Mirror from this repository
This is an implementation of the CANDECOMP/PARAFAC model for tensor factorization of non-negative data. Missing values are handled by marginalization, i.e. ignored during optimization. The code was used in a project at Technical University of Denmark as part of one of the authors master degree, that ultimately lead to the publication Non-negative Tensor Factorization with missing data for the modeling of gene expressions in the Human Brain. All implementation was done in MATLAB.
- cpNonNeg.m - main MATLAB function
- cpNonNeg_sub.m - NMF solver for CP-subproblem
- krprod.m - Kathri-Rao product for tensors
- matricizing.m - matricizing operation
- tmult.m - tensor multiplication (mode specific)

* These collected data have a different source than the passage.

import Summits.AtomisticToContinuum.Crystallization.Theorems.DisclinationRationBarlowLiouvilleTrivialPrice
import Summits.AtomisticToContinuum.Crystallization.Theorems.HullExactificationCascadeHullBulkOptimalCut
import Literature.MathematicalPhysics.StatisticalMechanics.LocalMatchingCompactness
import Literature.MathematicalPhysics.StatisticalMechanics.TwoScaleShellSums

/-!
# Crux `BarlowLiouville` (stmt-AtomisticToContinuum-15801), line `Sketch` — stub `stub_fluxBookkeeping`

The BOUNDARY FLUX OF A DOMINATED ANTISYMMETRIC TRANSFER (registered stub `stub_fluxBookkeeping` of the
lead skeleton `DisclinationRationBarlowLiouville`, rev 6). For a `δ`-separated `X ⊆ ℝ³` and an
antisymmetric `τ : ℝ³ → ℝ³ → ℝ` with `|τ y z| ≤ M · dist(y,z)⁻⁶` on `X`, the total transfer out of the
points of `X` in a closed ball is `O((L+1)²)`:
`|Σ_{y ∈ X ∩ B̄_L(ctr)} Σ'_{z ∈ X, z ≠ y} τ y z| ≤ C (L+1)²` for all `ctr, L`.

Proof ("only the boundary flux of a null Lagrangian survives summation"): `W = X ∩ B̄_L(ctr)` is finite
(`finite_of_forall_le_dist_of_subset_closedBall`); every site sum splits as the finite sum over
`W ∖ {y}` plus the tail over `X ∖ W` (`tsum_site_eq_sum_erase_add_tsum`); the pairs inside `W` cancel by
antisymmetry (`sum_sum_erase_eq_zero_of_antisymm`); the tail at `y` is dominated by
`M · 250 δ⁻³ ρ_y⁻³`, `ρ_y = dist(y, X ∖ W) ≥ δ` (`sum_inv_pow_six_le_two_scale`,
`summable_and_abs_tsum_le_of_dominated`), `ρ_y⁻³ ≤ ((1+δ)/δ)³ (1 + ρ_y)⁻³`, and
`Σ_{y ∈ W} (1 + ρ_y)⁻³ ≤ 48(1+δ)δ⁻³ (L+1+δ)²` is the landed boundary functional of balls
`sum_boundaryWeight_ball_le`. No definitions. [folklore] throughout.
-/

noncomputable section

namespace Summit.AtomisticToContinuum.Crystallization.Theorems.DisclinationRationBarlowLiouville

open scoped BigOperators Topology
open Filter Metric Literature.MathematicalPhysics.StatisticalMechanics
open Summit.AtomisticToContinuum.Crystallization.Theorems.HullBulkOptimal (tsum_finite_eq_sum)

/-- Euclidean `3`-space. -/
local notation "E3" => EuclideanSpace ℝ (Fin 3)

/-! ## Splitting a site sum at a finite set -/

/-- **Splitting a site sum at a finite set.** For `y ∈ W ⊆ X` (`W` a `Finset`) and `g` summable over
`X ∖ W`: `Σ'_{z ∈ X, z ≠ y} g z = Σ_{z ∈ W.erase y} g z + Σ'_{z ∈ X ∖ W} g z`. [folklore] -/
theorem tsum_site_eq_sum_erase_add_tsum {X : Set E3} {W : Finset E3} (hWX : (↑W : Set E3) ⊆ X)
    {y : E3} (hy : y ∈ W) (g : E3 → ℝ) (hsum : Summable fun z : ↥(X \ (↑W : Set E3)) => g z) :
    ∑' z : ↥({z : E3 | z ∈ X ∧ z ≠ y} : Set E3), g z =
      ∑ z ∈ W.erase y, g z + ∑' z : ↥(X \ (↑W : Set E3)), g z := by
  -- adapted from `PalmUnimodularRigidityMinimiserShellsEquilibriumInLawCluster.tsum_sdiff_coe_eq_sum_add_tsum`
  classical
  have hsplit : ({z : E3 | z ∈ X ∧ z ≠ y} : Set E3) = ↑(W.erase y) ∪ (X \ (↑W : Set E3)) := by
    ext z
    simp only [Set.mem_setOf_eq, Finset.coe_erase, Set.mem_union, Set.mem_sdiff, Finset.mem_coe,
      Set.mem_singleton_iff]
    constructor
    · rintro ⟨hzX, hzy⟩
      by_cases hzW : z ∈ W
      · exact Or.inl ⟨hzW, hzy⟩
      · exact Or.inr ⟨hzX, hzW⟩
    · rintro (⟨hzW, hzy⟩ | ⟨hzX, hzW⟩)
      · exact ⟨hWX hzW, hzy⟩
      · exact ⟨hzX, fun hzy => hzW (hzy ▸ hy)⟩
  have hdisj : Disjoint (↑(W.erase y) : Set E3) (X \ (↑W : Set E3)) :=
    Set.disjoint_left.2 fun z hz hz' => hz'.2 (Finset.mem_of_mem_erase hz)
  rw [tsum_congr_set_coe g hsplit, Summable.tsum_union_disjoint hdisj ((W.erase y).summable g) hsum,
    Finset.tsum_subtype']

/-! ## Antisymmetric kernels cancel on finite sets -/

/-- An antisymmetric kernel sums to zero over the off-diagonal pairs of a finite set:
`Σ_{y ∈ W} Σ_{z ∈ W.erase y} τ y z = 0` (`τ y y = 0`, then `Finset.sum_comm`). [folklore] -/
theorem sum_sum_erase_eq_zero_of_antisymm (W : Finset E3) (τ : E3 → E3 → ℝ)
    (hanti : ∀ y z : E3, τ y z = -τ z y) : ∑ y ∈ W, ∑ z ∈ W.erase y, τ y z = 0 := by
  classical
  have hdiag : ∀ y : E3, τ y y = 0 := fun y => by linarith [hanti y y]
  have h1 : ∑ y ∈ W, ∑ z ∈ W.erase y, τ y z = ∑ y ∈ W, ∑ z ∈ W, τ y z :=
    Finset.sum_congr rfl fun y _ => Finset.sum_erase W (hdiag y)
  have h2 : ∑ y ∈ W, ∑ z ∈ W, τ y z = -∑ y ∈ W, ∑ z ∈ W, τ y z :=
    calc ∑ y ∈ W, ∑ z ∈ W, τ y z = ∑ y ∈ W, ∑ z ∈ W, -τ z y :=
          Finset.sum_congr rfl fun y _ => Finset.sum_congr rfl fun z _ => hanti y z
      _ = -∑ y ∈ W, ∑ z ∈ W, τ z y := by simp only [Finset.sum_neg_distrib]
      _ = -∑ y ∈ W, ∑ z ∈ W, τ y z := by rw [Finset.sum_comm]
  rw [h1]
  linarith

/-! ## Dominated tails over far separated sets -/

/-- **Dominated tail over a far separated set.** If `S ⊆ ℝ³` is `δ`-separated, all its points are at
distance `≥ ρ ≥ δ > 0` from `y`, and `|g z| ≤ M' · dist(y,z)⁻⁶` on `S` with `M' ≥ 0`, then `g` is summable
over `S` and `|Σ'_{z ∈ S} g z| ≤ M' · 250 δ⁻³ ρ⁻³` (finite partial sums of the majorant are bounded by
`sum_inv_pow_six_le_two_scale`). [folklore] -/
theorem summable_and_abs_tsum_le_of_dominated {S : Set E3} {δ ρ M' : ℝ} (hδ : 0 < δ) (hδρ : δ ≤ ρ)
    (hM' : 0 ≤ M') (hsep : ∀ z ∈ S, ∀ w ∈ S, z ≠ w → δ ≤ dist z w) {y : E3}
    (hfar : ∀ z ∈ S, ρ ≤ dist y z) (g : E3 → ℝ) (hg : ∀ z ∈ S, |g z| ≤ M' * (dist y z)⁻¹ ^ 6) :
    Summable (fun z : ↥S => g z) ∧ |∑' z : ↥S, g z| ≤ M' * (250 * δ⁻¹ ^ 3 * ρ⁻¹ ^ 3) := by
  classical
  have hbd : ∀ u : Finset ↥S, ∑ z ∈ u, M' * (dist y (z : E3))⁻¹ ^ 6 ≤
      M' * (250 * δ⁻¹ ^ 3 * ρ⁻¹ ^ 3) := by
    intro u
    rw [← Finset.mul_sum]
    refine mul_le_mul_of_nonneg_left ?_ hM'
    have h := sum_inv_pow_six_le_two_scale (u.image Subtype.val) y hδ hδρ ?_ ?_
    · rwa [Finset.sum_image fun a _ b _ h => Subtype.ext h] at h
    · intro a ha b hb hab
      obtain ⟨a', -, rfl⟩ := Finset.mem_image.1 ha
      obtain ⟨b', -, rfl⟩ := Finset.mem_image.1 hb
      exact hsep _ a'.2 _ b'.2 hab
    · intro a ha
      obtain ⟨a', -, rfl⟩ := Finset.mem_image.1 ha
      exact hfar _ a'.2
  have hmaj : Summable fun z : ↥S => M' * (dist y (z : E3))⁻¹ ^ 6 :=
    summable_of_sum_le (fun _ => by positivity) hbd
  have hle : ∀ z : ↥S, ‖g z‖ ≤ M' * (dist y (z : E3))⁻¹ ^ 6 := fun z => by
    rw [Real.norm_eq_abs]
    exact hg _ z.2
  refine ⟨Summable.of_norm_bounded hmaj hle, ?_⟩
  have h1 : ‖∑' z : ↥S, g z‖ ≤ ∑' z : ↥S, M' * (dist y (z : E3))⁻¹ ^ 6 :=
    tsum_of_norm_bounded hmaj.hasSum hle
  rw [Real.norm_eq_abs] at h1
  exact h1.trans (hmaj.tsum_le_of_sum_le hbd)

/-! ## The flux bound for a given finite window -/

/-- **Boundary flux, `Finset` form.** For a `δ`-separated `X ⊆ ℝ³`, an antisymmetric `τ` with
`|τ y z| ≤ M' · dist(y,z)⁻⁶` on `X` (`M' ≥ 0`), a centre `ctr`, a radius `L` and the finite set
`W = X ∩ B̄_L(ctr)` (given as a `Finset` with its membership characterisation):
`|Σ_{y ∈ W} Σ'_{z ∈ X, z ≠ y} τ y z| ≤ M' · 250 δ⁻³ ((1+δ)/δ)³ · 48(1+δ)δ⁻³ · (1+δ)² · (L+1)²`.
[folklore] -/
theorem abs_sum_tsum_transfer_le {δ : ℝ} (hδ : 0 < δ) {X : Set E3}
    (hsep : ∀ y ∈ X, ∀ z ∈ X, y ≠ z → δ ≤ dist y z) {M' : ℝ} (hM' : 0 ≤ M') (τ : E3 → E3 → ℝ)
    (hanti : ∀ y z : E3, τ y z = -τ z y)
    (hdom : ∀ y ∈ X, ∀ z ∈ X, y ≠ z → |τ y z| ≤ M' * (dist y z)⁻¹ ^ 6)
    (ctr : E3) (L : ℝ) (W : Finset E3) (hW : ∀ p, p ∈ W ↔ p ∈ X ∧ dist p ctr ≤ L) :
    |∑ y ∈ W, ∑' z : ↥({z : E3 | z ∈ X ∧ z ≠ y} : Set E3), τ y (z : E3)| ≤
      M' * (250 * δ⁻¹ ^ 3 * ((1 + δ) / δ) ^ 3) * (48 * (1 + δ) / δ ^ 3) * (1 + δ) ^ 2
        * (L + 1) ^ 2 := by
  classical
  set K : ℝ := M' * (250 * δ⁻¹ ^ 3 * ((1 + δ) / δ) ^ 3) with hK
  have hK0 : 0 ≤ K := by positivity
  have hC0 : 0 ≤ K * (48 * (1 + δ) / δ ^ 3) * (1 + δ) ^ 2 * (L + 1) ^ 2 := by positivity
  have hWX : (↑W : Set E3) ⊆ X := fun p hp => ((hW p).1 hp).1
  -- the outside of the ball
  set T : Set E3 := X \ (↑W : Set E3) with hT
  have hTsep : ∀ z ∈ T, ∀ w ∈ T, z ≠ w → δ ≤ dist z w := fun z hz w hw hzw => hsep z hz.1 w hw.1 hzw
  have hyT : ∀ y ∈ W, ∀ z ∈ T, y ≠ z := fun y hy z hz h => hz.2 (h ▸ hy)
  by_cases hne : T.Nonempty
  · -- depth `ρ_y = dist(y, T) ≥ δ`
    have hρ : ∀ y ∈ W, δ ≤ infDist y T := by
      intro y hy
      rw [le_infDist hne]
      intro z hz
      exact hsep y (hWX hy) z hz.1 (hyT y hy z hz)
    have htail : ∀ y ∈ W, Summable (fun z : ↥T => τ y z) ∧
        |∑' z : ↥T, τ y z| ≤ M' * (250 * δ⁻¹ ^ 3 * (infDist y T)⁻¹ ^ 3) := fun y hy =>
      summable_and_abs_tsum_le_of_dominated hδ (hρ y hy) hM' hTsep
        (fun z hz => infDist_le_dist_of_mem hz) (τ y)
        (fun z hz => hdom y (hWX hy) z hz.1 (hyT y hy z hz))
    have hsplit : ∀ y ∈ W, ∑' z : ↥({z : E3 | z ∈ X ∧ z ≠ y} : Set E3), τ y (z : E3) =
        ∑ z ∈ W.erase y, τ y z + ∑' z : ↥T, τ y z := fun y hy =>
      tsum_site_eq_sum_erase_add_tsum hWX hy (τ y) (htail y hy).1
    rw [Finset.sum_congr rfl hsplit, Finset.sum_add_distrib, sum_sum_erase_eq_zero_of_antisymm W τ hanti,
      zero_add]
    -- sitewise weight
    have hw : ∀ y ∈ W, |∑' z : ↥T, τ y z| ≤ K * (1 + infDist y T)⁻¹ ^ 3 := by
      intro y hy
      refine (htail y hy).2.trans ?_
      have hρ0 : 0 < infDist y T := hδ.trans_le (hρ y hy)
      have h1 : (infDist y T)⁻¹ ≤ (1 + δ) / δ * (1 + infDist y T)⁻¹ := by
        rw [inv_eq_one_div, inv_eq_one_div, div_mul_div_comm, mul_one,
          div_le_div_iff₀ hρ0 (by positivity)]
        nlinarith [hρ y hy]
      have h2 : (infDist y T)⁻¹ ^ 3 ≤ ((1 + δ) / δ) ^ 3 * (1 + infDist y T)⁻¹ ^ 3 := by
        rw [← mul_pow]
        exact pow_le_pow_left₀ (inv_nonneg.2 hρ0.le) h1 3
      calc M' * (250 * δ⁻¹ ^ 3 * (infDist y T)⁻¹ ^ 3)
          ≤ M' * (250 * δ⁻¹ ^ 3 * (((1 + δ) / δ) ^ 3 * (1 + infDist y T)⁻¹ ^ 3)) :=
            mul_le_mul_of_nonneg_left (mul_le_mul_of_nonneg_left h2 (by positivity)) hM'
        _ = K * (1 + infDist y T)⁻¹ ^ 3 := by rw [hK]; ring
    have hbd := sum_boundaryWeight_ball_le hδ hsep ctr L W hW hne
    -- `W ≠ ∅` gives `L ≥ 0`
    by_cases hW0 : W = ∅
    · rw [hW0, Finset.sum_empty, abs_zero]
      exact hC0
    obtain ⟨p₀, hp₀⟩ := Finset.nonempty_iff_ne_empty.2 hW0
    have hL : 0 ≤ L := dist_nonneg.trans ((hW p₀).1 hp₀).2
    have h2 : (L + 1 + δ) ^ 2 ≤ (1 + δ) ^ 2 * (L + 1) ^ 2 := by
      have : L + 1 + δ ≤ (1 + δ) * (L + 1) := by nlinarith
      have h0 : 0 ≤ L + 1 + δ := by linarith
      calc (L + 1 + δ) ^ 2 ≤ ((1 + δ) * (L + 1)) ^ 2 := pow_le_pow_left₀ h0 this 2
        _ = (1 + δ) ^ 2 * (L + 1) ^ 2 := by ring
    calc |∑ y ∈ W, ∑' z : ↥T, τ y z| ≤ ∑ y ∈ W, |∑' z : ↥T, τ y z| :=
          Finset.abs_sum_le_sum_abs _ _
      _ ≤ ∑ y ∈ W, K * (1 + infDist y T)⁻¹ ^ 3 := Finset.sum_le_sum hw
      _ = K * ∑ y ∈ W, (1 + infDist y T)⁻¹ ^ 3 := by rw [Finset.mul_sum]
      _ ≤ K * (48 * (1 + δ) / δ ^ 3 * (L + 1 + δ) ^ 2) := mul_le_mul_of_nonneg_left hbd hK0
      _ ≤ K * (48 * (1 + δ) / δ ^ 3 * ((1 + δ) ^ 2 * (L + 1) ^ 2)) :=
          mul_le_mul_of_nonneg_left (mul_le_mul_of_nonneg_left h2 (by positivity)) hK0
      _ = K * (48 * (1 + δ) / δ ^ 3) * (1 + δ) ^ 2 * (L + 1) ^ 2 := by ring
  · -- `X ⊆ W`: no tail at all
    have hT0 : T = ∅ := Set.not_nonempty_iff_eq_empty.1 hne
    haveI : IsEmpty ↥T := Set.isEmpty_coe_sort.2 hT0
    have hsplit : ∀ y ∈ W, ∑' z : ↥({z : E3 | z ∈ X ∧ z ≠ y} : Set E3), τ y (z : E3) =
        ∑ z ∈ W.erase y, τ y z + ∑' z : ↥T, τ y z := fun y hy =>
      tsum_site_eq_sum_erase_add_tsum hWX hy (τ y) (hasSum_empty.summable)
    rw [Finset.sum_congr rfl hsplit, Finset.sum_add_distrib, sum_sum_erase_eq_zero_of_antisymm W τ hanti,
      zero_add, Finset.sum_congr rfl fun y _ => (tsum_empty : ∑' z : ↥T, τ y z = 0),
      Finset.sum_const_zero, abs_zero]
    exact hC0

/-! ## The registered stub -/

/-- STUB F (M, bookkeeping) — **BOUNDARY FLUX OF A DOMINATED ANTISYMMETRIC TRANSFER.** For a
`δ`-separated `X ⊆ ℝ³` and an antisymmetric `τ` with `|τ y z| ≤ M · dist(y,z)⁻⁶` on `X`, the total
transfer out of the points of `X` in a closed ball is `O((L+1)²)`:
`|Σ_{y ∈ X ∩ B̄_L(ctr)} Σ'_{z ∈ X, z ≠ y} τ y z| ≤ C (L+1)²` for all `ctr, L` (the pairs inside the ball
cancel by antisymmetry; the pairs across the sphere are dominated by `M · 250 δ⁻³ Σ_y ρ_y⁻³`,
`ρ_y = dist(y, X ∖ B̄_L) ≥ δ`, and `Σ_y (1 + ρ_y)⁻³ ≤ 48(1+δ)δ⁻³ (L+1+δ)²` is the boundary functional of
balls `sum_boundaryWeight_ball_le`). [folklore] -/
theorem stub_fluxBookkeeping :
    ∀ δ : ℝ, 0 < δ → ∀ X : Set E3, (∀ y ∈ X, ∀ z ∈ X, y ≠ z → δ ≤ dist y z) →
    ∀ (M : ℝ) (τ : E3 → E3 → ℝ), (∀ y z : E3, τ y z = -τ z y) →
    (∀ y ∈ X, ∀ z ∈ X, y ≠ z → |τ y z| ≤ M * (dist y z)⁻¹ ^ 6) →
    ∃ C : ℝ, ∀ (ctr : E3) (L : ℝ),
      |∑' y : ↥{y : E3 | y ∈ X ∧ dist y ctr ≤ L},
          ∑' z : ↥{z : E3 | z ∈ X ∧ z ≠ (y : E3)}, τ (y : E3) (z : E3)| ≤ C * (L + 1) ^ 2 := by
  intro δ hδ X hsep M τ hanti hdom
  have hM' : 0 ≤ max M 0 := le_max_right _ _
  have hdom' : ∀ y ∈ X, ∀ z ∈ X, y ≠ z → |τ y z| ≤ max M 0 * (dist y z)⁻¹ ^ 6 :=
    fun y hy z hz hyz =>
      (hdom y hy z hz hyz).trans (mul_le_mul_of_nonneg_right (le_max_left _ _) (by positivity))
  refine ⟨max M 0 * (250 * δ⁻¹ ^ 3 * ((1 + δ) / δ) ^ 3) * (48 * (1 + δ) / δ ^ 3) * (1 + δ) ^ 2,
    fun ctr L => ?_⟩
  set Wset : Set E3 := {y : E3 | y ∈ X ∧ dist y ctr ≤ L} with hWset
  have hfin : Wset.Finite :=
    finite_of_forall_le_dist_of_subset_closedBall hδ
      (fun p hp q hq hpq => hsep p hp.1 q hq.1 hpq) (c := ctr) (R := L)
      (fun p hp => mem_closedBall.2 hp.2)
  have hWf : ∀ p, p ∈ hfin.toFinset ↔ p ∈ X ∧ dist p ctr ≤ L := fun p => by
    rw [Set.Finite.mem_toFinset]
    rfl
  have htsum : (∑' y : ↥Wset, ∑' z : ↥{z : E3 | z ∈ X ∧ z ≠ (y : E3)}, τ (y : E3) (z : E3))
      = ∑ y ∈ hfin.toFinset, ∑' z : ↥{z : E3 | z ∈ X ∧ z ≠ y}, τ y (z : E3) :=
    tsum_finite_eq_sum hfin (fun y => ∑' z : ↥{z : E3 | z ∈ X ∧ z ≠ y}, τ y (z : E3))
  rw [htsum]
  exact abs_sum_tsum_transfer_le hδ hsep hM' τ hanti hdom' ctr L hfin.toFinset hWf

end Summit.AtomisticToContinuum.Crystallization.Theorems.DisclinationRationBarlowLiouville

end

- unmatricizing.m - tensor reconstruction from matrix
The following script (available in the repository) shows a basic usage of the code. NB! The code will terminate quickly and not neccessarily give meaningful results (due to the random data).
% example script
%% Generate synthetic data
D_true = 5;
N = [1000 50 25]; % Tensor dimensions
Nx = length(N);
F = cell(Nx,1);
for i = 1:Nx
F{i} = rand(N(i),D_true);
end
% Diagonal identity tensor
I=zeros(D_true*ones(1,Nx));
for j=1:D_true
I(j,j,j)=1;
end
Y=tmult(I,F{1},1);
% Data tensor
for ip = 2:Nx
Y=tmult(Y,F{ip},ip);
end
sig2 = 0.5; % noise level
C = 5; % affine transformation to ensure non-negatitivty
X = Y + sqrt(sig2)*randn(N) + C*ones(N);
assert(min(X(:))>0);
%% Holdout missing data
p = 0.20; % holdout fraction (missing data)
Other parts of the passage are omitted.